We are finally near the end of many students’ first semester on campus, following a virtual year induced by COVID-19.

This fall has not been without hurdles as students — and the University — grappled with a return to on-campus living and in-person learning. The administration is in a crucial situation where its policies are especially important to students and have been known to disappoint the campus community in the past.

It’s time to look back and evaluate how well UNC responded to the challenges it faced this year:

The ongoing pandemic

While COVID-19 is not unique to this semester, it is the first time the University had to accommodate a full return to campus during the ongoing pandemic. UNC’s policies, however, did not reflect the urgency needed to manage this.

Students returned to campus with no vaccine mandate in place, although other public and private universities across the country have proven the feasibility of one. Classrooms were filled to pre-COVID numbers while professors who wished to teach online required approval from their departments. 

Long testing lines for unvaccinated and asymptomatic students stretched across the Pit and COVID-19 clusters emerged in residence halls within weeks of move-in.

Even now, as cases on campus remain low, the University has skated by doing the bare minimum to protect students.

Institutionalized racism

In the wake of Nikole Hannah-Jones’ declining of UNC's delayed tenured offer to join the faculty, the University has done little to show that it values its faculty of color. A predominately white administration and Board of Trustees has remained too silent on issues of racial injustice, while student leaders call for systemic changes to how UNC handles issues of racism.

This includes:

  • Hiring and retaining Black and Indigenous faculty and other faculty of color,
  • Ensuring that students of color are represented in the administration and in support services,
  • Eliminating law enforcement from campus as they have repeatedly targeted Black students and
  • Accelerating the renaming of campus buildings named after white supremacists.
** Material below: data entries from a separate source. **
omit [Fintype K] in
/-- `Σ_g c(g) π(g)` commutes with the `D`-scalars as soon as every `π(g)` does. [cite: Serre1977, §6.5 Prop. 16 and §12.2] -/
theorem sum_smul_apply_smul (π : Representation ℚ G W) (hlin : ∀ (g : G) (z : D) (w : W), π g (z • w) = z • π g w)
    (c : G → ℚ) (z : D) (w : W) : (∑ g, c g • π g) (z • w) = z • (∑ g, c g • π g) w := by
  rw [LinearMap.sum_apply, LinearMap.sum_apply, Finset.smul_sum]
  refine Finset.sum_congr rfl fun g _ => ?_
  rw [LinearMap.smul_apply, LinearMap.smul_apply, hlin, smul_rat_smul_comm]

end ZLinear

/-! ### §1 The certificate makes `C → ∏_k End_{Z_k}(V_k)` onto -/

/-- **SURJECTIVITY FROM THE CERTIFICATE.**  `G` finite, `π_k` `Z_k`-linear `ℚ`-representations (`Z_k` division rings,
`r_k = dim_{Z_k} V_k`, `d_k = dim_ℚ V_k`), `C ≤ ℚ^G` with (COUNT) `Σ_k r_k d_k ≤ dim C` and (FAITHFUL) `c ∈ C`,
`Σ_g c(g) π_k(g) = 0 ∀ k ⟹ c = 0`.  Then EVERY family `(f_k)_k` of `ℚ`-endomorphisms commuting with the `Z_k`-scalars is
`f_k = Σ_g c(g) π_k(g)` for one `c ∈ C` — `C ≅ ∏_k End_{Z_k}(V_k)` (`c ↦ (Σ_g c(g)π_k(g))_k` is injective by FAITHFUL
into a space of dimension `≤ Σ_k r_k d_k`, a `Z_k`-linear map being determined by the `r_k` values on a basis).
[cite: Serre1977, §6.5 Prop. 16 and §12.2] -/
theorem exists_mem_forall_sum_smul_eq (π : ∀ k, Representation ℚ G (V k))
    (hlin : ∀ k (g : G) (z : Z k) (v : V k), π k g (z • v) = z • π k g v) (C : Submodule ℚ (G → ℚ))
    (hcount : ∑ k, Module.finrank (Z k) (V k) * Module.finrank ℚ (V k) ≤ Module.finrank ℚ C)
    (hfaith : ∀ c ∈ C, (∀ k, ∑ g, c g • π k g = 0) → c = 0)
    (f : ∀ k, V k →ₗ[ℚ] V k) (hf : ∀ k (z : Z k) (v : V k), f k (z • v) = z • f k v) :
    ∃ c ∈ C, ∀ k, ∑ g, c g • π k g = f k := by
  classical
  -- a `Z_k`-basis of each `V_k`
  let b : ∀ k, Module.Basis (Fin (Module.finrank (Z k) (V k))) (Z k) (V k) := fun k => Module.finBasis (Z k) (V k)
  -- evaluation of `Σ_g c(g) π_k(g)` on the bases
  let Θ : (G → ℚ) →ₗ[ℚ] (∀ k, Fin (Module.finrank (Z k) (V k)) → V k) :=
    { toFun := fun c k i => (∑ g, c g • π k g) (b k i)
      map_add' := fun c c' => by
        funext k i
        simp only [Pi.add_apply, add_smul, Finset.sum_add_distrib, LinearMap.add_apply]
      map_smul' := fun q c => by
        funext k i
        simp only [Pi.smul_apply, smul_eq_mul, RingHom.id_apply, mul_smul, ← Finset.smul_sum,
          LinearMap.smul_apply] }
  let ΘC : C →ₗ[ℚ] (∀ k, Fin (Module.finrank (Z k) (V k)) → V k) := Θ ∘ₗ C.subtype
  -- injective by FAITHFUL
  have hinj : Function.Injective ΘC := by
    rw [← LinearMap.ker_eq_bot, LinearMap.ker_eq_bot']
    intro c hc
    have hc0 : ∀ k, ∑ g, (c : G → ℚ) g • π k g = 0 := by
      intro k
      refine eq_of_forall_basis (b k) (sum_smul_apply_smul (π k) (hlin k) _) (fun z v => by
        rw [LinearMap.zero_apply, LinearMap.zero_apply, smul_zero]) fun i => ?_
      have := congrFun (congrFun hc k) i
      simpa [ΘC, Θ] using this
    exact Subtype.ext (hfaith c c.2 hc0)
  -- dimension of the target
  have hdim : Module.finrank ℚ (∀ k, Fin (Module.finrank (Z k) (V k)) → V k) =
      ∑ k, Module.finrank (Z k) (V k) * Module.finrank ℚ (V k) := by
    rw [Module.finrank_pi_fintype ℚ]
    refine Finset.sum_congr rfl fun k _ => ?_
    rw [Module.finrank_pi_fintype ℚ, Finset.sum_const, Finset.card_univ, Fintype.card_fin, smul_eq_mul]
  -- hence bijective
  have hle := LinearMap.finrank_le_finrank_of_injective hinj
  have heq : Module.finrank ℚ C = Module.finrank ℚ (∀ k, Fin (Module.finrank (Z k) (V k)) → V k) :=
    le_antisymm hle (hdim ▸ hcount)
  have hsurj : Function.Surjective ΘC :=
    (LinearMap.injective_iff_surjective_of_finrank_eq_finrank heq).1 hinj
  obtain ⟨c, hc⟩ := hsurj fun k i => f k (b k i)
  refine ⟨c, c.2, fun k => eq_of_forall_basis (b k) (sum_smul_apply_smul (π k) (hlin k) _) (hf k) fun i => ?_⟩
  have := congrFun (congrFun hc k) i
  simpa [ΘC, Θ] using this

/-- **The units of the certificate**: for every `k` some `e ∈ C` has `Σ_g e(g) π_k(g) = 1` and `Σ_g e(g) π_l(g) = 0` for
`l ≠ k` (the central idempotents of `ℚ[G]`, read through `C`). [cite: Serre1977, §6.5 Prop. 16 and §12.2] -/
theorem exists_mem_sum_smul_eq_single (π : ∀ k, Representation ℚ G (V k))
    (hlin : ∀ k (g : G) (z : Z k) (v : V k), π k g (z • v) = z • π k g v) (C : Submodule ℚ (G → ℚ))
    (hcount : ∑ k, Module.finrank (Z k) (V k) * Module.finrank ℚ (V k) ≤ Module.finrank ℚ C)
    (hfaith : ∀ c ∈ C, (∀ k, ∑ g, c g • π k g = 0) → c = 0) (k : K) :
    ∃ e ∈ C, ∑ g, e g • π k g = LinearMap.id ∧ ∀ l, l ≠ k → ∑ g, e g • π l g = 0 := by
  classical
  obtain ⟨e, heC, he⟩ := exists_mem_forall_sum_smul_eq π hlin C hcount hfaith
    (Pi.single (M := fun l => V l →ₗ[ℚ] V l) k LinearMap.id) fun l z v => by
      by_cases hl : l = k
      · subst hl
        rw [Pi.single_eq_same, LinearMap.id_apply, LinearMap.id_apply]
      · rw [Pi.single_eq_of_ne hl, LinearMap.zero_apply, LinearMap.zero_apply, smul_zero]
  refine ⟨e, heC, ?_, fun l hl => ?_⟩
  · rw [he k, Pi.single_eq_same]
  · rw [he l, Pi.single_eq_of_ne hl]
import Mathlib
import HarnessLib
import Literature.Geometry.Lorentzian.ReggeWheelerTortoise
import Literature.Geometry.Lorentzian.ReggeWheelerChannels
import Summits.FinalStateConjecture.FinalStateConjecture.Theses.PhotonSphereChannels
import Summits.FinalStateConjecture.FinalStateConjecture.Theorems.PhotonSphereChannelsExteriorEnergyRW

/-!
# Sketch — crux `WindowedShellChannels` (stmt-FinalStateConjecture-14085), ideator 3, round 1

First lemmas / transfer statements of the two idea cards of this seat, stated over the landed
vocabulary `Literature.Geometry.Lorentzian.ReggeWheeler.*` and the route decl
`Theses.PhotonSphereChannels.WindowedShellChannels` (W).  `lean check` rc 0, 0 sorries; axioms of
`parityTransfer_holds`: propext, Classical.choice, Quot.sound.

* card `parity-split-standing-start`: `evenPart`, `oddPart`, `ParitySplitIdentity` (first lemma —
  PROVED: `paritySplitIdentity_holds`), `WindowedShellChannelsEven`, `WindowedShellChannelsOdd`,
  `ParityTransfer` (the transfer `W ↔ W_even ∧ W_odd` — PROVED: `parityTransfer_holds`, from
  `parityTransfer_mp` = `windowed_imp_even` ∧ `windowed_imp_odd` and `parityTransfer_mpr`),
  `LagUpperSet` / `exteriorEnergy_mono_aperture` / `channelEnergy_mono_aperture` (aperture
  monotonicity).  By-products usable by every line on W: `tendsto_exteriorEnergy_atTop/atBot`
  (exterior energies of a solution CONVERGE to the channel energies for EVERY aperture, lagged
  apertures `ρ − h < 0` included — via the time shift `tshift` and `RW.exteriorEnergy_antitoneOn`),
  `channel_parity_split` (`ch⁺(ψ) + ch⁻(ψ) = 2ch⁺(ψ_e) + 2ch⁺(ψ_o)`), `isSolution_evenPart/oddPart/
  tshift/treflect`, `totalEnergy_zero_split`.
* card `outward-completion-duality`: `completion_duality` (abstract Hilbert-space reduction — PROVED:
  positive contraction `K`, isometry `J`, completion `C` with `J† C = id` and `⟪(1−K)Cx,Cx⟫ ≤ θ²‖x‖²`
  ⇒ `(1−θ)²‖x‖² ≤ ‖C‖² ⟪K Jx, Jx⟫`), `OutwardDataEscapeEven` (the concrete analytic target).
* card `invisible-limit-compactness`: `RayCensus` (first lemma: two-sided escape of every
  photon-sphere bicharacteristic that starts off the shell, with a uniform lag; numerically checked
  in `calc/raycensus*.py`), `FixedModeWindowedChannels` (the per-mode rung; `fixedMode_of_windowed`).
-/

noncomputable section

set_option linter.dupNamespace false

namespace Summit.FinalStateConjecture.FinalStateConjecture.Cruxes.WindowedShellChannels.Ideator3

open Literature.Geometry.Lorentzian Literature.Geometry.Lorentzian.ReggeWheeler
open Summit.FinalStateConjecture.FinalStateConjecture.Theses.PhotonSphereChannels
open Filter Set MeasureTheory
open scoped ENNReal Topology

/-! ## Card `parity-split-standing-start` -/

/-- Even-in-time (standing-start) part of `ψ`: data `(ψ(0,·), 0)`. -/
def evenPart (ψ : ℝ → ℝ → ℝ) : ℝ → ℝ → ℝ := fun t x => (ψ t x + ψ (-t) x) / 2

/-- Odd-in-time (pure-kick) part of `ψ`: data `(0, ψ_t(0,·))`. -/
def oddPart (ψ : ℝ → ℝ → ℝ) : ℝ → ℝ → ℝ := fun t x => (ψ t x - ψ (-t) x) / 2

/-- FIRST LEMMA (parity split of the two-ended exterior energy, pointwise in `t`): time reversal
maps the exterior energy at `−t` to that at `t`, and the parallelogram law for the quadratic
energy density splits `E_ext(t) + E_ext(−t)` into the even and odd parts — for every
nonnegative potential, every aperture (lagged apertures `ρ − h < 0` included) and every `C²`
function (no equation needed). -/
def ParitySplitIdentity : Prop :=
  ∀ (V : ℝ → ℝ), Continuous V → (∀ x, 0 ≤ V x) → ∀ (xc ρ : ℝ) (ψ : ℝ → ℝ → ℝ),
    ContDiff ℝ 2 (Function.uncurry ψ) → ∀ t : ℝ,
      exteriorEnergy V xc ρ ψ t + exteriorEnergy V xc ρ ψ (-t) =
        2 * exteriorEnergy V xc ρ (evenPart ψ) t + 2 * exteriorEnergy V xc ρ (oddPart ψ) t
Retaining faculty of color

As tenure-track faculty leave the University for other institutions, UNC has done little to improve working conditions for professors. 

In the wake of the Hannah-Jones' tenure debacle, UNC also lost several prominent faculty of color including Kia Caldwell, former professor of African, African American and diaspora studies, Malinda Maynor Lowery, former director of the Center for the Study of the American South, and Sibby Anderson-Thompkins, former chancellor for equity and inclusion and interim chief diversity officer.

Going forward, we need to demand that UNC not only value the labor of professors — especially those from underrepresented communities — across departments, but also increase the research, development and leadership opportunities that make UNC appealing for prospective hires.

Mental health

Student wellness has not been prioritized by UNC, and this semester clearly reflects that. As students mourned the loss of their peers, the University sent messages referring them to CAPS — symbolic gestures directing them to a resource not well-equipped to meet mental health demand on campus.

This semester, there have been no sweeping, structural changes to how mental health is handled. Meanwhile, CAPS counselors generally only provide only short-term care and referrals to off-campus and often costly long-term counselors.

When it comes to mental health, students have been left in the dark.

When it comes to fostering safe and healthy routines amid the pandemic, UNC has done little to aid the process.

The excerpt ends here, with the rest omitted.